What is Gradient Routing? Gradient routing controls where learning happens in neural networks by masking gradients during backpropagation. You can route specific data (like dangerous content) to designated parts of the network during training. The ERA (Expand-Route-Ablate) method adds new components to a model, routes unwanted knowledge there during training, then deletes those components—removing the capability while preserving general performance.
In this article, I list three reasons why I think gradient routing is more promising than pre-training filtering:
Gradient routing works better when some dangerous data is incorrectly labelled as safe
Gradient routing allows for flexible access control when there are multiple categories of dangerous data
Gradient routing allows for monitoring when models use dangerous knowledge, and how this affects their behavior
To facilitate gradient routing, I recommend three alternatives to canary strings:
Canonical canary strings for each category of dangerous knowledge
Natural language categorization of dangerous knowledge
Structured dangerous capability card
Advantages of gradient routing
1. Gradient routing works better with imperfect labels
The Problem with Filtering: Pretraining filtering assumes you can cleanly separate dangerous from safe content. But with imperfect labels, a sufficiently capable model will still learn dangerous information if it helps predict the “safe” data. One could imagine that our sufficiently capable model is the Solomonoff inductor, but I suspect this is also true for frontier LLMs.
Why Gradient Routing Handles This Better: By explicitly routing dangerous content to designated subcircuits during training, you give the model a path of least resistance: store dangerous facts in the designated location. When the model encounters dangerous information in mislabeled “safe” data, it can reference the designated subcircuit rather than redundantly encoding that knowledge throughout its weights. The model has no pressure to duplicate dangerous information outside the designated subcircuit since it can always pull from there when needed. This is different from filtering, where the model must smuggle useful dangerous information into its general parameters to maintain performance.
Here is evidence from the paper:
TinyStories Unlearning: Models were trained to forget stories containing “forest/tree” keywords. With varying proportions of forget data correctly labeled.
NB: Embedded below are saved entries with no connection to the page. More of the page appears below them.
import Literature.IUT.HodgeTheaters.GlobalFrobenioidsRealifyRlfEquiv
import Literature.IUT.LogThetaLattice.GlobalRealifiedLGPFrobenioids
import HarnessLib

/-!
# [IUTchI] Ex 3.5 (i) "`Prime(Φ_{𝒞⊩_mod}) ⥲ V_mod`": THE isomorphism `Φ(L)^rlf ≃ Φ_{𝒞⊩_mod}` respects the two
# primes ↔ places dictionaries of the tree (PROOF-ONLY)

Mochizuki, *Inter-universal Teichmüller theory I*, §3, Example 3.5 (i), kurims manuscript (May 2020) p. 84
([IUTchI] Ex 3.5 (i) p.84) [claim: Mochizuki2012, status: disputed]: "the divisor monoid `Φ_{𝒞⊩_mod}` … may be thought
of as a single abstract monoid, whose set of primes, which we denote `Prime(𝒞⊩_mod)`, is in natural bijective
correspondence with `V_mod` [cf. the discussion of [FrdI], Example 6.3]"; Mochizuki, *The geometry of Frobenioids I*,
Def 2.4 (i) p. 48 (`Prime(M^rlf) ≅ Prime(M^pf)`) and Ex 6.3 p. 113 (`Prime(Φ(L)) ≃ V(L)`) [cite: MochizukiFrdI2008, Ex. 6.3 p.113].

PROOF-ONLY (no `def`, no instance; abc-iut-w4-d073 gen 4).  The tree has TWO primes ↔ places dictionaries for the two
avatars of `Φ_{𝒞⊩_mod}`: abc-iut-L1's `IsPerfFactorial.Rlf.primeOf : Prime(Φ(L)^pf) → Prime(Φ(L)^rlf)` composed with
`v ↦ [ι δ_v]` (`EffArithDivisor.pfPrimeOf_bijective`, `RlfPrimes.lean`), and abc-iut-w4-d013's
`FinsuppNNReal.primesEquiv : Prime(V(L) →₀ ℝ_{≥0}) ≃ V(L)` (the class of a primary finitely supported function ↦ its
support point; used for `Φ_{𝒞⊩_mod}` in `GlobalRealifiedFrobenioidsPrimes.lean`).  THIS FILE: every monoid isomorphism
`Ψ : Φ(L)^rlf ≃* Φ_{𝒞⊩_mod}` compatible with `realifyMod` along `ι` (there is exactly one,
`EffArithDivisor.exists_rlfEquiv_realifyMod` / `existsUnique_rlfHom_realifyMod`) carries the prime of `Φ(L)^rlf` at the
place `v` to the prime of `Φ_{𝒞⊩_mod}` at `v`:
* `EffArithDivisor.primeOf_pfPrimeOf_eq_mk_iota_single` — the prime of `Φ(L)^rlf` at `v` is the class of `ι(δ_v)`;
* `EffArithDivisor.primesEquiv_congr_rlfEquiv_primeOf` — `primesEquiv (Prime.congr Ψ (prime at v)) = v`;
* `EffArithDivisor.congr_rlfEquiv_primeOf_eq_mk_single` — equivalently `Prime.congr Ψ (prime at v) = [1_v]`, the class of
  the unit vector (abc-iut-L5-t2's `logMod v` at `F_mod`).
No new Prop fact; no statement of the paper is strengthened; no side is taken on [IUTchIII] Cor. 3.12.
-/

noncomputable section

open scoped Classical NNReal

namespace Literature.IUT.HodgeTheaters

open Function NumberField Literature.AlgebraicGeometry.Frobenioids Literature.AnabelianGeometry.EtaleTheta
  Literature.IUT.LogThetaLattice

variable (L : Type) [Field L] [NumberField L]

/-- **The prime of `Φ(L)^rlf` at the place `v` is the class of `ι(δ_v)`**: `ι(δ_v)` is supported exactly at `𝔮_v`
(`EffArithDivisor.supp_iota_single`), hence lies in abc-iut-L1's prime `primeOf 𝔮_v` (`mem_carrier_primeOf_iff`).
([IUTchI] Ex 3.5 (i) p.84) [claim: Mochizuki2012, status: disputed] -/
theorem EffArithDivisor.primeOf_pfPrimeOf_eq_mk_iota_single (v : Places L) :
    ∃ h : IsPrimary ((EffArithDivisor.isPerfFactorial L).toRealification
        (Perfection.of _ (Multiplicative.ofAdd (EffArithDivisor.single L v)))),
      IsPerfFactorial.Rlf.primeOf (EffArithDivisor.isPerfFactorial L)
          (Quotient.mk (primarySetoid _) ⟨_, EffArithDivisor.isPrimary_of_single L v⟩) =
        Quotient.mk (primarySetoid _) ⟨_, h⟩ := by
  have hmem := (IsPerfFactorial.Rlf.mem_carrier_primeOf_iff (EffArithDivisor.isPerfFactorial L)
    (Quotient.mk (primarySetoid _) ⟨_, EffArithDivisor.isPrimary_of_single L v⟩)
    ((EffArithDivisor.isPerfFactorial L).toRealification
      (Perfection.of _ (Multiplicative.ofAdd (EffArithDivisor.single L v))))).mpr
    (EffArithDivisor.supp_iota_single L v)
  obtain ⟨hprim, hcls⟩ := hmem
  exact ⟨hprim, hcls.symm⟩

/-- `realifyMod(δ_v)` is a NONZERO multiple of the unit vector at `v` (`1` at archimedean, `e_v⁻¹` at finite `v`).
([IUTchI] Ex 3.5 (i) p.84) [claim: Mochizuki2012, status: disputed] -/
theorem EffArithDivisor.realifyMod_single_eq_single (v : Places L) :
    ∃ k : ℝ≥0, k ≠ 0 ∧ EffArithDivisor.realifyMod L (EffArithDivisor.single L v) = @Finsupp.single (Val L) ℝ≥0 _ v k := by
  rcases v with w | u
  · refine ⟨1, one_ne_zero, ?_⟩
    rw [EffArithDivisor.single_inl_eq, realifyMod_arch_single]
  · exact ⟨_, inv_ne_zero (absRamIdx_cast_ne_zero L u), realifyMod_single_one L u⟩

/-- **`Ψ` carries the prime of `Φ(L)^rlf` at `v` to the class of the unit vector `1_v`** (for every `Ψ : Φ(L)^rlf ≃* Φ_{𝒞⊩_mod}`
compatible with `realifyMod` along `ι`): `Ψ(ι δ_v) = realifyMod(δ_v)` is a nonzero multiple of `1_v`, hence `≼`-equivalent
to it. ([IUTchI] Ex 3.5 (i) p.84) [claim: Mochizuki2012, status: disputed] -/
theorem EffArithDivisor.congr_rlfEquiv_primeOf_eq_mk_single
    (Ψ : (EffArithDivisor.isPerfFactorial L).Rlf ≃* Multiplicative (Val L →₀ ℝ≥0))
    (hΨ : ∀ a : EffArithDivisor L,
      Ψ ((EffArithDivisor.isPerfFactorial L).toRealification (Perfection.of _ (Multiplicative.ofAdd a))) =
        Multiplicative.ofAdd (EffArithDivisor.realifyMod L a))
    (v : Places L) :
    Primes.congr Ψ (IsPerfFactorial.Rlf.primeOf (EffArithDivisor.isPerfFactorial L)
        (Quotient.mk (primarySetoid _) ⟨_, EffArithDivisor.isPrimary_of_single L v⟩)) =
      Quotient.mk (primarySetoid _)
        ⟨Multiplicative.ofAdd (@Finsupp.single (Val L) ℝ≥0 _ v 1), FinsuppNNReal.isPrimary_single v⟩ := by
  obtain ⟨hprim, hcls⟩ := EffArithDivisor.primeOf_pfPrimeOf_eq_mk_iota_single L v
  obtain ⟨k, hk, hreal⟩ := EffArithDivisor.realifyMod_single_eq_single L v
  rw [hcls, Primes.congr_mk Ψ _ hprim (hprim.map_mulEquiv Ψ)]
  apply Quotient.sound
  change Ψ _ ≼ Multiplicative.ofAdd (Finsupp.single v (1 : ℝ≥0))
  rw [hΨ, hreal, FinsuppNNReal.precsim_iff_support_subset, Finsupp.support_single _ hk,
    Finsupp.support_single _ one_ne_zero]

/-- **[IUTchI] Ex 3.5 (i) "`Prime(Φ_{𝒞⊩_mod}) ⥲ V_mod`", compatibility of the identification**: for every
`Ψ : Φ(L)^rlf ≃* Φ_{𝒞⊩_mod}` compatible with `realifyMod`, abc-iut-w4-d013's dictionary `FinsuppNNReal.primesEquiv` sends
`Ψ`(the prime of `Φ(L)^rlf` at `v`) to `v` — the L1 dictionary (`[FrdI] Def 2.4 (i) / Ex 6.3`) and the L5/L6 dictionary agree
through `Ψ`. ([IUTchI] Ex 3.5 (i) p.84) [claim: Mochizuki2012, status: disputed] -/
theorem EffArithDivisor.primesEquiv_congr_rlfEquiv_primeOf
    (Ψ : (EffArithDivisor.isPerfFactorial L).Rlf ≃* Multiplicative (Val L →₀ ℝ≥0))
    (hΨ : ∀ a : EffArithDivisor L,
      Ψ ((EffArithDivisor.isPerfFactorial L).toRealification (Perfection.of _ (Multiplicative.ofAdd a))) =
        Multiplicative.ofAdd (EffArithDivisor.realifyMod L a))
    (v : Places L) :
    FinsuppNNReal.primesEquiv (Primes.congr Ψ (IsPerfFactorial.Rlf.primeOf (EffArithDivisor.isPerfFactorial L)
        (Quotient.mk (primarySetoid _) ⟨_, EffArithDivisor.isPrimary_of_single L v⟩))) = v := by
  rw [EffArithDivisor.congr_rlfEquiv_primeOf_eq_mk_single L Ψ hΨ v]
  exact FinsuppNNReal.primesEquiv_mk_single v

/-- The composite dictionary `V(L) → Prime(Φ(L)^pf) → Prime(Φ(L)^rlf) → Prime(Φ_{𝒞⊩_mod}) → V(L)` is the identity, for THE
(unique) `Ψ` of `EffArithDivisor.exists_rlfEquiv_realifyMod`. ([IUTchI] Ex 3.5 (i) p.84) [claim: Mochizuki2012, status: disputed] -/
theorem EffArithDivisor.exists_rlfEquiv_primes_compat :
    ∃ Ψ : (EffArithDivisor.isPerfFactorial L).Rlf ≃* Multiplicative (Val L →₀ ℝ≥0),
      (∀ a : EffArithDivisor L,
          Ψ ((EffArithDivisor.isPerfFactorial L).toRealification (Perfection.of _ (Multiplicative.ofAdd a))) =
            Multiplicative.ofAdd (EffArithDivisor.realifyMod L a)) ∧
        ∀ v : Places L,
          FinsuppNNReal.primesEquiv (Primes.congr Ψ (IsPerfFactorial.Rlf.primeOf (EffArithDivisor.isPerfFactorial L)
            (Quotient.mk (primarySetoid _) ⟨_, EffArithDivisor.isPrimary_of_single L v⟩))) = v := by
  obtain ⟨Ψ, hΨ⟩ := EffArithDivisor.exists_rlfEquiv_realifyMod L
  exact ⟨Ψ, hΨ, EffArithDivisor.primesEquiv_congr_rlfEquiv_primeOf L Ψ hΨ⟩

end Literature.IUT.HodgeTheaters

end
ERA outperformed data filtering (the “gold standard”) at all partial labeling levels. For example, at 50% labeling: ERA achieved ~0.5 increase in forget loss vs ~0.3 for data filtering. And at 25% labeling: ERA achieved ~0.25 increase vs ~0.15 for data filtering.
Virology unlearning: Only 20 tokens related to virology (COVID, RNA, virus, etc.) were routed to designated MLP dimensions. After ablation, the loss increased 0.182 nats on virology data vs only 0.032 on general data. The loss increase persisted even on non-routed tokens, which shows that the broader capabilities are routed to the same expanded subcircuit.
RL experiments: With only 1% oversight, gradient routing successfully localized diamond-seeking vs ghost-seeking behavior into separate modules, achieving high performance where baseline methods failed.
Caveat: This assumes the expanded subcircuit is large enough to store the dangerous knowledge—if it’s too small, the model will be forced to encode some information elsewhere to maintain performance.
2. Gradient routing allows for flexible access control
The Problem with Filtering: Suppose there are N categories of dangerous knowledge and we want to deploy models with different capability combinations. Then pretraining filtering requires training 2^N separate models. For example, with just 4 capability categories (CBRN, cyber, manipulation, coordination), you’d need 16 different models to cover all deployment scenarios.
Below is a list of 16 independent categories of dangerous knowledge. Note that training all 2^16 combinations with pretraining filtering would require 65536 separate training runs, which is computationally prohibitive.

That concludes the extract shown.